老林拿着玉玦,又看着不停地从嘴里往外冒血沫子的铁蟋蟀,恨不得捅自己几刀!人为财死,人为财死啊!难道这一切,就是为了这么个东西?
“老林哥……我先走一步了。”铁蟋蟀最后咧嘴笑了一下,头一歪,就此咽了气。老林在短短几分钟内连续失去了两个兄弟,他呆呆地坐在那里,不知道该怎么办了,任由眼泪无声地滑落。
“嗒嗒……”从他身后,响起了轻微的脚步声。老林猛地站了起来,将玉玦揣进怀里,同时腰间的黑色虎牙匕首已然握在手中,他流泪的双眼杀气暴射,嘶吼道:“不管你们是谁,是什么东西,既然杀了我兄弟,我今天就要拿你们的心肝来下酒!”
“刷!”大雾中,有两道黑影射了过来,速度相当之快。老林朝着一个黑影冲了过去,手中的匕首一挥,明显地感觉到刺进了肉里,同时一股带着腥味的血喷溅了出来。对方吃痛,“嗷”的一声将老林踹飞了出去。

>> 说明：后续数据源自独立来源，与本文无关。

/-
Copyright: rh-split cell (dbn column, prover seat l19-w2) gen 0, 2026-08-27.  LINE 3 «two-ray Laguerre
squeeze» of ideator rh-idea-2 (D-0145).  The linear-factor ray is an RH-STRENGTHENING conjunct; this is a
CONDITIONAL certificate GIVEN the ray.  Nothing here bears on the truth of RH.
-/
import Summits.RiemannHypothesis.RiemannHypothesis.Theorems.Splittings.LinearRaySwing
import Summits.RiemannHypothesis.RiemannHypothesis.Theses.DBN
import HarnessLib

/-!
# Route `DBN` — item `LinearRaySwingLemma` PROVED (the route decl by name)

`LinearRaySwingLemma`: for every `a > 0`, GIVEN the ray `HasOnlyRealZeros (linearFactorH a)`, between two
consecutive simple real zeros `x₁ < x₂` of `H_0` with `a (x₂ − x₁) ≤ 1` the two-sided factor
`F_a = deBruijnHDiv (1 + u²/a²)` is squeezed somewhere: `∃ y ∈ [x₁, x₂], |Re F_a(y)| ≤ a (x₂ − x₁) |Re H_0(y)|`.
The substance is `Splittings.LinearRaySwing.linearRaySwingLemma` (the abstract swing lemma
`Splittings.LinearRaySwingCore.exists_abs_le_of_swing` fed with the one-point sign rules of
`Splittings.LinearRayZeroSigns` and the tree ODE `deBruijnHDiv_laplace_sub_deriv_deriv`); this file only
restates it as the route decl.

Support item of LINE 3 (with `DBN.TypicalGapSqueezeSupply` it yields `DBN.LinearRayLargeA`); the ray is
RH-strengthening (`LinearRayTwoPoint.riemannHypothesis_of_linearRay`), so this is conditional bookkeeping on
the negative side of the ladder.  RH is not proved by this; nothing here bears on the truth of RH.  No `sorry`,
no new axioms, no instances, no notation, no definitions.
-/

set_option linter.dupNamespace false  -- the mandated namespace repeats `RiemannHypothesis`

namespace Summit.RiemannHypothesis.RiemannHypothesis.Theorems.Splittings.LinearRaySwing

/-- **Item `LinearRaySwingLemma` of route `DBN` (stmt-RiemannHypothesis-22393) — PROVED** (the route decl by
name, from `linearRaySwingLemma`). -/
theorem linearRaySwingLemma_proof :
    Summit.RiemannHypothesis.RiemannHypothesis.Theses.DBN.LinearRaySwingLemma :=
  fun _ ha hRay _ _ hx haδ hx₁ hx₂ hd₁ hd₂ hgap ↦ linearRaySwingLemma ha hRay hx haδ hx₁ hx₂ hd₁ hd₂ hgap

end Summit.RiemannHypothesis.RiemannHypothesis.Theorems.Splittings.LinearRaySwing
import Literature.MathematicalPhysics.QuantumLattice.GrassmannIntegral
import Literature.MathematicalPhysics.QuantumLattice.GaugeGroups
import Literature.MeasureTheory.Lebesgue.TrigonometricPolynomialZeroSet
import Mathlib.LinearAlgebra.Matrix.Permutation
import Mathlib.LinearAlgebra.Matrix.Block
import Mathlib.MeasureTheory.Group.Measure
import HarnessLib

/-!
# The massless staggered Dirac operator is invertible for Haar-almost every gauge field

Salmhofer–Seiler, Commun. Math. Phys. **139** (1991) 395–432, §2: `U(N)` lattice gauge theory with
one-component staggered fermions on the torus `Λ = (ℤ/Lℤ)^ν` at `β = 0`.  The fermionic weight is
the Berezin integral of `e^{-S_F(U)} = e^{ψ̄(-D[U])ψ}` ((2.3), (2.9)–(2.11)), `D[U]` the staggered
(Kogut–Susskind) Dirac operator — the tree's
`Literature.MathematicalPhysics.QuantumLattice.staggeredDirac` (module `GrassmannIntegral`) in the
defining representation `unitaryFundamentalRep` of `U(N)`.  At zero mass `D₀[U]` is singular for
some gauge fields (e.g. `U = 1` with periodic boundary conditions: the zero momentum mode), and the
"Wick" form of fermionic expectations, written with the propagator `D₀[U]⁻¹` (as in the typed
conjecture `Summit.Ventures.YMGap.Conjectures.SalmhoferSeilerSmallBeta`, whose docstring asserts
that the singular set is Haar-null), agrees with the Berezin form only off the singular set.  This
file proves that the singular set IS null:

* **`measure_pi_setOf_det_staggeredDirac_eq_zero`** — for `ν ≥ 1`, every `L ≥ 1`, `N`, the set
  `{U : det D₀[U] = 0}` has measure zero for the product Haar probability measure `∏_b dU_b` on
  `U(N)^{edges}` (the `β = 0` Wilson weight); a.e. form `ae_det_staggeredDirac_ne_zero`.

Proof (not in print; a substitute for "the zero set of a real-analytic function `≢ 0` on a connected
compact Lie group is Haar-null", which the tree cannot carry).  (1) RANDOM CENTRAL REPHASING: for
angles `θ : edges → ℝ` put `(θ • U)_b = e^{iθ_b} U_b` (`rephase`); for each fixed `θ` this is left
multiplication by fixed group elements, so it preserves `∏ dU_b` (`measurePreserving_rephase`), and
by Tonelli `μ(Z) = ∫ dU · vol{θ ∈ [0,1]^{edges} : e^{iθ}U ∈ Z}` (`linkHaar_eq_zero_of_rephase`).
(2) For EVERY `U`, `θ ↦ det D₀[e^{iθ} U]` is, up to the unit factor `∏_{rows} s_x(e^{iθ})`, the
torus evaluation of a polynomial `R_U ∈ ℂ[z_b : b an edge]` (`detPoly`): multiplying row `(x, a)` of
`D₀[zU]` by `s_x = ∏_{μ} z_{(x - e_μ, μ)}` (the variables of the links arriving at `x`) turns the
forward entries `½η z_{(x,μ)} U` into the monomials `s_x z_{(x,μ)}` and the backward entries
`-½η z_{(x-e_μ,μ)}⁻¹ U⁻¹` into the monomials `∏_{μ' ≠ μ} z_{(x-e_{μ'},μ')}` (`eval_torusPt_detPoly`).
(3) `R_U ≠ 0` (`detPoly_ne_zero`): at the complex point `z_b = t` on the links of direction `0` and
`z_b = 1` elsewhere, the scaled matrix is `t²(F₀ + t⁻¹M + t⁻²B₀)` with `F₀ =` the forward hops in
direction `0`, a block permutation matrix with `det F₀ = ± 2^{-n} ∏_x det U_{(x,0)} ≠ 0`
(`det_forwardHop_ne_zero`); by continuity of `det` the scaled determinant is nonzero for large `t`.
(4) The zero set of a nonzero polynomial on the torus is Lebesgue-null
(`MvPolynomial.volume_torusZeroSet_eq_zero_of_fintype`, file
`Literature/MeasureTheory/Lebesgue/TrigonometricPolynomialZeroSet.lean`).

Scope: `G = U(N)` with its defining representation (the rephasing uses the central circle
`e^{iθ} 1 ∈ U(N)`); any `ν ≥ 1`, `L ≥ 1` (`[NeZero L]`), `N`; periodic links `(x, x + e_μ)` and the
phases `η_μ(x)` exactly as in the tree's `staggeredDirac` (their values play no role).  Nothing about
`β > 0`, `SU(N)`, the continuum, or a mass gap.  No facts, no `sorry`.

## References

* M. Salmhofer, E. Seiler, Commun. Math. Phys. 139 (1991) 395–432, §2 (2.3), (2.9)–(2.11)
  [SalmhoferSeiler1991].
* R. Caron, T. Traynor, *The zero set of a polynomial* (2005) [CaronTraynor2005] (step (4)).
-/

noncomputable section
/-! ## §2 THE ADJOINT MEMBER (3.46)₆ by transposition of (3.46)₄ -/

variable [NeZero d] {Cp J K : Type} [Fintype Cp] [DecidableEq Cp] [Nonempty Cp]
  [Fintype J] [Fintype K] [DecidableEq K] (S : J → ℕ) (hS : ∀ l, 1 ≤ S l) (hdivS : ∀ l i, S l ∣ N i) (lvl : K → J)
  (zc : (k : K) → Ctr N (S (lvl k)))
  (hdisj : ∀ k k' v v', cellPt S hS hdivS lvl zc k v = cellPt S hS hdivS lvl zc k' v' → k = k')
  (hcover : ∀ x : UT N, ∃ k, ∃ v : Box d (S (lvl k)), cellPt S hS hdivS lvl zc k v = x)
  (Rm : UT N × Fin d → Cp → Cp → ℝ) (hRm : ∀ b i j, ∑ k, Rm b k i * Rm b k j = if i = j then (1 : ℝ) else 0)
  (T : J → UT N → Cp → Cp → ℝ) (hT : ∀ l x i i', ∑ k, T l x k i * T l x k i' = if i = i' then (1 : ℝ) else 0)
  (a : J → ℝ) (ha : ∀ j, 0 ≤ a j) (ω : J → UT N → ℝ)
  (hsupp : ∀ l x, ω l (ctrU N (S l) (tblk (hS l) (hdivS l) x)) ≠ 0 → ∃ k v, lvl k = l ∧ cellPt S hS hdivS lvl zc k v = x)
  {amax : ℝ} (hamax : 0 ≤ amax)
  (hscale : ∀ k, a (lvl k) * ω (lvl k) (ctrU N (S (lvl k)) (zc k)) ^ 2 * (S (lvl k) : ℝ) ^ d ≤ amax / (S (lvl k) : ℝ) ^ 2)
  (c : UT N × Fin d → ℝ) {cmax : ℝ} (hc : ∀ b, |c b| ≤ cmax) {C : ℝ}
  (hcoer : ∀ f : UT N × Cp → ℝ,
    C * ∑ k, ((S (lvl k) : ℝ) ^ 2)⁻¹ * ∑ v : Box d (S (lvl k)), ∑ i, f (cellPt S hS hdivS lvl zc k v, i) ^ 2 ≤
      ∑ p, f p * levelOp bsrc btgt c Rm (fun l x => ctrU N (S l) (tblk (hS l) (hdivS l) x))
        (fun l x => ω l (ctrU N (S l) (tblk (hS l) (hdivS l) x))) T a f p)
  {κ : ℝ} (hκ0 : 0 ≤ κ) (hκ1 : κ ≤ 1) (hμ : 0 < C - 2 * d * cmax ^ 2 * κ ^ 2 - amax * (Real.exp (2 * d * κ) - 1))
  {L : ℕ} (hL : 1 ≤ L) (e : J → ℕ) (hSe : ∀ l, S l = L ^ e l) {R : ℝ} (hR : 0 < R) {A : ℕ}
  (hadd : ∀ x y : UT N, |(e (lvl (cellOf S hS hdivS lvl zc hcover x)) : ℝ) - e (lvl (cellOf S hS hdivS lvl zc hcover y))| ≤
    A + sdist bsrc btgt (siteScale S hS hdivS lvl zc hcover) x y / R)
  (hrate1 : Real.log L / R ≤ κ)
  (hflat : ∀ b k i, Rm b k i = if k = i then 1 else 0) {c₀ : ℝ} (hcc : ∀ b, c b = c₀) (hc₀ : c₀ ≠ 0)

include hdisj hRm hT ha hsupp hamax hscale hc hcoer hκ0 hκ1 hμ hL hSe hR hadd hrate1 hflat hcc hc₀

/-- **THE PURE SECOND-ORDER ℓ² MEMBER (3.46)₆'s SHAPE FOR `levelOp` — BY TRANSPOSITION OF (3.46)₄.**  Same setting and constants as
`MultiscaleHessianL2.real_cellHess_levelOp_inverse_le`; for a field `Λ` on the Hessian index type supported on cell `k′`
(`cellOf r.1.1.1 = k′`) and every cell `k`:
`√(Σ_{p ∈ cell k}((levelOp)⁻¹(D*(δᵀΛ)))(p)²) ≤ √(N_cnt·K_tot/c₀²)·e^{(κ−log L/R)(4d+ρ₀)}·e^{−(κ−log L/R)d_n(t_k,t_{k′})}·√(Σ_{cell k′}Λ²)`.
[cite: Balaban1985BackgroundPropagators, Thm 3.1 (3.46) p.398 + p.398 «replace ∇_U by ∇*_U»] [folklore] -/
theorem real_cellAdjHess_levelOp_inverse_le (ρ₀ : ℕ) (hρ₀ : 8 * d * ((L : ℝ) ^ A * Real.exp (Real.log L / R * ρ₀)) ≤ ρ₀) {ε : ℝ}
    (hε : 0 < ε) (k' : K) (Λ : ((UT N × Fin d) × Fin d) × Cp → ℝ)
    (hΛ : ∀ r, cellOf S hS hdivS lvl zc hcover r.1.1.1 ≠ k' → Λ r = 0) (k : K) :
    Real.sqrt (∑ p ∈ univ.filter (fun p : UT N × Cp => cellOf S hS hdivS lvl zc hcover p.1 = k),
        ((Ring.inverse (levelOp bsrc btgt c Rm (fun l x => ctrU N (S l) (tblk (hS l) (hdivS l) x))
          (fun l x => ω l (ctrU N (S l) (tblk (hS l) (hdivS l) x))) T a)) (covDT bsrc btgt c Rm (fdiffBT Λ)) p) ^ 2) ≤
      Real.sqrt ((3 * ((L : ℝ) ^ A) ^ 2) ^ d * ((d.factorial : ℝ) / ε ^ d) * Real.exp (2 * d * (ε + Real.log L / R * d)) *
            Real.exp (ε + 2 * (Real.log L / R) * d) ^ (4 * d + ρ₀ + 1) *
          (3 * (2 * (1 + Fintype.card Cp * amax ^ 2 * ((L : ℝ) ^ A * Real.exp (4 * d * κ) /
              (C - 2 * d * cmax ^ 2 * κ ^ 2 - amax * (Real.exp (2 * d * κ) - 1))) ^ 2)) +
            12 * d ^ 2 * c₀ ^ 4 * ((L : ℝ) ^ A * Real.exp (4 * d * κ) *
              ((L : ℝ) ^ A * Real.exp (Real.log L / R * (4 * d + ρ₀))) ^ 2 /
              (C - 2 * d * cmax ^ 2 * κ ^ 2 - amax * (Real.exp (2 * d * κ) - 1))) ^ 2 +
            12 * d * c₀ ^ 2 * (Real.sqrt (2 * (C + d * Real.exp 1 ^ 2 * cmax ^ 2)) * (L : ℝ) ^ A *
              ((L : ℝ) ^ A * Real.exp (Real.log L / R * (4 * d + ρ₀))) /
              (C - 2 * d * cmax ^ 2 * κ ^ 2 - amax * (Real.exp (2 * d * κ) - 1)) * Real.exp (4 * d * κ)) ^ 2) / c₀ ^ 2) *
        (Real.exp ((κ - Real.log L / R) * (4 * d + ρ₀)) *
          Real.exp (-((κ - Real.log L / R) * sdist bsrc btgt (siteScale S hS hdivS lvl zc hcover)
            (ctrU N (S (lvl k)) (zc k)) (ctrU N (S (lvl k')) (zc k'))))) *
        Real.sqrt (∑ r ∈ univ.filter (fun r : ((UT N × Fin d) × Fin d) × Cp => cellOf S hS hdivS lvl zc hcover r.1.1.1 = k'),
          Λ r ^ 2) := by
  classical
  obtain ⟨i₀⟩ := ‹Nonempty Cp›
  -- file 22f with source cell `k` and target cell `k′`, for an arbitrary source field (instantiated below)
  have h22f := real_cellHess_levelOp_inverse_le S hS hdivS lvl zc hdisj hcover Rm hRm T hT a ha ω hsupp hamax hscale c hc hcoer hκ0 hκ1
    hμ hL e hSe hR hadd hrate1 hflat hcc hc₀ ρ₀ hρ₀ hε k
  set μ₀ := C - 2 * d * cmax ^ 2 * κ ^ 2 - amax * (Real.exp (2 * d * κ) - 1) with hμ₀
  set Aop := levelOp bsrc btgt c Rm (fun l x => ctrU N (S l) (tblk (hS l) (hdivS l) x))
    (fun l x => ω l (ctrU N (S l) (tblk (hS l) (hdivS l) x))) T a with hAop
  set n := siteScale S hS hdivS lvl zc hcover with hn
  set tk : UT N := ctrU N (S (lvl k)) (zc k) with htk
  set tk' : UT N := ctrU N (S (lvl k')) (zc k') with htk'
  set F := (Ring.inverse Aop) (covDT bsrc btgt c Rm (fdiffBT Λ)) with hF
  set P := univ.filter (fun p : UT N × Cp => cellOf S hS hdivS lvl zc hcover p.1 = k) with hP
  set h : UT N × Cp → ℝ := fun p => if p ∈ P then F p else 0 with hh
  set KH : ℝ := Real.sqrt ((3 * ((L : ℝ) ^ A) ^ 2) ^ d * ((d.factorial : ℝ) / ε ^ d) * Real.exp (2 * d * (ε + Real.log L / R * d)) *
        Real.exp (ε + 2 * (Real.log L / R) * d) ^ (4 * d + ρ₀ + 1) *
      (3 * (2 * (1 + Fintype.card Cp * amax ^ 2 * ((L : ℝ) ^ A * Real.exp (4 * d * κ) / μ₀) ^ 2)) +
        12 * d ^ 2 * c₀ ^ 4 * ((L : ℝ) ^ A * Real.exp (4 * d * κ) *
          ((L : ℝ) ^ A * Real.exp (Real.log L / R * (4 * d + ρ₀))) ^ 2 / μ₀) ^ 2 +
        12 * d * c₀ ^ 2 * (Real.sqrt (2 * (C + d * Real.exp 1 ^ 2 * cmax ^ 2)) * (L : ℝ) ^ A *
          ((L : ℝ) ^ A * Real.exp (Real.log L / R * (4 * d + ρ₀))) / μ₀ * Real.exp (4 * d * κ)) ^ 2) / c₀ ^ 2) with hKH
  set E : ℝ := Real.exp ((κ - Real.log L / R) * (4 * d + ρ₀)) * Real.exp (-((κ - Real.log L / R) * sdist bsrc btgt n tk tk'))
    with hE
  have hKH0 : 0 ≤ KH := Real.sqrt_nonneg _
  have hE0 : 0 ≤ E := by positivity
  clear_value KH
  -- units and symmetry
  have hunit : IsUnit Aop :=
    (decay_levelOp S hS hdivS lvl zc hdisj hcover Rm hRm T hT a ha ω hsupp hamax hscale c hc hcoer hκ0 hκ1 hμ
      (tk', i₀) (tk', i₀)).1
  have hmul : Aop * Ring.inverse Aop = 1 := Ring.mul_inverse_cancel _ hunit
  have hsymA : IsTransposePair Aop Aop := by
    rw [hAop]; exact isTransposePair_levelOp bsrc btgt c Rm _ _ T a
  have hsym : IsTransposePair (Ring.inverse Aop) (Ring.inverse Aop) := isTransposePair_inv hsymA hmul hmul
  -- `h` is supported in cell `k`
  have hhsupp : ∀ p, cellOf S hS hdivS lvl zc hcover p.1 ≠ k → h p = 0 := by
    intro p hp
    have hnot : p ∉ P := by rw [hP, mem_filter]; exact fun hmem => hp hmem.2
    show (if p ∈ P then F p else 0) = 0
    rw [if_neg hnot]
  -- the duality chain `Σ_P F² = ⟨h, A⁻¹D*δᵀΛ⟩ = ⟨A⁻¹h, D*δᵀΛ⟩ = ⟨D A⁻¹h, δᵀΛ⟩ = ⟨δ D A⁻¹h, Λ⟩`
  set LHS2 : ℝ := ∑ p ∈ P, F p ^ 2 with hLHS2
  have hLHS0 : 0 ≤ LHS2 := Finset.sum_nonneg fun p _ => sq_nonneg _
  set G := fdiffB (covD bsrc btgt c Rm ((Ring.inverse Aop) h)) with hG
  have hdual : LHS2 = ∑ r, Λ r * G r := by
    calc LHS2 = ∑ p, h p * F p := by rw [hLHS2, hh]; exact (sum_indicator_mul_self P F).symm
      _ = ∑ p, (Ring.inverse Aop) (covDT bsrc btgt c Rm (fdiffBT Λ)) p * h p := by
          rw [hF]; exact Finset.sum_congr rfl fun p _ => mul_comm _ _
      _ = ∑ p, covDT bsrc btgt c Rm (fdiffBT Λ) p * (Ring.inverse Aop) h p := hsym _ _
      _ = ∑ q, fdiffBT Λ q * covD bsrc btgt c Rm ((Ring.inverse Aop) h) q := sum_covDT_mul bsrc btgt c Rm (fdiffBT Λ) _
      _ = ∑ r, Λ r * G r := by rw [hG]; exact sum_fdiffBT_mul Λ _
  -- restrict to the support of `Λ` and apply Cauchy–Schwarz
  set RC := univ.filter (fun r : ((UT N × Fin d) × Fin d) × Cp => cellOf S hS hdivS lvl zc hcover r.1.1.1 = k') with hRC
  have hrestr : ∑ r, Λ r * G r = ∑ r ∈ RC, Λ r * G r := by
    symm
    refine Finset.sum_subset (Finset.subset_univ RC) fun r _ hr => ?_
    have : Λ r = 0 := hΛ r (fun hmem => hr (by rw [hRC, mem_filter]; exact ⟨mem_univ _, hmem⟩))
    rw [this, zero_mul]
  set Lam2 : ℝ := ∑ r ∈ RC, Λ r ^ 2 with hLam2
  set G2 : ℝ := ∑ r ∈ RC, G r ^ 2 with hG2
  have hLam0 : 0 ≤ Lam2 := Finset.sum_nonneg fun r _ => sq_nonneg _
  have hcs : ∑ r ∈ RC, Λ r * G r ≤ Real.sqrt Lam2 * Real.sqrt G2 := by
    have hcs0 := Real.sum_mul_le_sqrt_mul_sqrt RC Λ G
    rw [hLam2, hG2]; exact hcs0
  -- file 22f at the source field `h` (cell `k`) and the target cell `k′`
  have hmem := h22f h hhsupp k'
  have hG2eq : G2 = ∑ x ∈ univ.filter (fun x : UT N => cellOf S hS hdivS lvl zc hcover x = k'), ∑ μ : Fin d, ∑ ν : Fin d, ∑ i : Cp,
      (covD bsrc btgt c Rm ((Ring.inverse Aop) h) ((up x ν, μ), i) - covD bsrc btgt c Rm ((Ring.inverse Aop) h) ((x, μ), i)) ^ 2 := by
    rw [hG2, hRC, hG]; exact sum_cellHess_eq _ k' _
  have hhnorm : ∑ q ∈ univ.filter (fun q : UT N × Cp => cellOf S hS hdivS lvl zc hcover q.1 = k), h q ^ 2 = LHS2 := by
    rw [← hP, hLHS2]
    refine Finset.sum_congr rfl fun p hp => ?_
    rw [hh]; simp only; rw [if_pos hp]
  have hdsym : sdist bsrc btgt n tk' tk = sdist bsrc btgt n tk tk' := sdist_comm bsrc btgt n tk' tk
  have hbound : Real.sqrt G2 ≤ KH * E * Real.sqrt LHS2 := by
    rw [hG2eq, hE, ← hdsym, ← hhnorm]
    simpa only [hAop, hμ₀, hn, htk, htk'] using hmem
  -- assemble
  have hmain : LHS2 ≤ Real.sqrt LHS2 * (KH * E * Real.sqrt Lam2) := by
    calc LHS2 = ∑ r ∈ RC, Λ r * G r := by rw [hdual, hrestr]
      _ ≤ Real.sqrt Lam2 * Real.sqrt G2 := hcs
      _ ≤ Real.sqrt Lam2 * (KH * E * Real.sqrt LHS2) := mul_le_mul_of_nonneg_left hbound (Real.sqrt_nonneg _)
      _ = Real.sqrt LHS2 * (KH * E * Real.sqrt Lam2) := by ring
  have hfin : Real.sqrt LHS2 ≤ KH * E * Real.sqrt Lam2 := by
    by_cases h0 : Real.sqrt LHS2 = 0
    · rw [h0]; positivity
    · have hpos : 0 < Real.sqrt LHS2 := lt_of_le_of_ne (Real.sqrt_nonneg _) (Ne.symm h0)
      have : Real.sqrt LHS2 * Real.sqrt LHS2 ≤ Real.sqrt LHS2 * (KH * E * Real.sqrt Lam2) := by
        rw [Real.mul_self_sqrt hLHS0]; exact hmain
      exact le_of_mul_le_mul_left this hpos
  simpa only [hE, hn, htk, htk', hLam2, hRC] using hfin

这一脚力量奇大,老林被踹飞了七八米远才落在地上,感觉五脏六腑都移了位。那黑影又迅速逼近,像从浓雾里冲出来的一头斗牛。老林已来不及躲闪,他仓促间摸到了身上的金刚伞,立刻打开挡在了身前。幸亏这一把金刚伞,在紧要关头救了他的命,但他还是不可避免地受了伤。对方冲击力极强,并且力量极大,金刚伞虽然挡下了这攻击,但有根伞骨还是崩断了,直接飞了出去扎进了老林的左眼里。老林痛叫一声,同时被这一冲击撞翻了出去。他身后正好有一陡坡,就随着乱石沙砾一同滚了下去。陡坡下面有条溪流,水流很急,老林顺水被冲了出去,这才算捡了条命回来。
待进山打猎的豹子发现全身是伤的老林,已经是三天以后的事情了。当时老林已经是奄奄一息,出的气比进的多。豹子就把他背回了住处,细心照料,老林才慢慢恢复了过来。他瞎了一只左眼,又折了两个兄弟,实在没有脸面出去在道上继续混,再加上经过这么个事情,他也心灰意冷了,就留在了秦岭脚下的一个小乡村里,开了一家臊子面馆维持生计。还和当地一个妇女结了婚,生了一个娃,长大后去了北京上学。本来老林后半生的日子或许会一直这么波澜不惊平淡无奇地持续下去,直到豹子带着我们这些人出现在他的面前。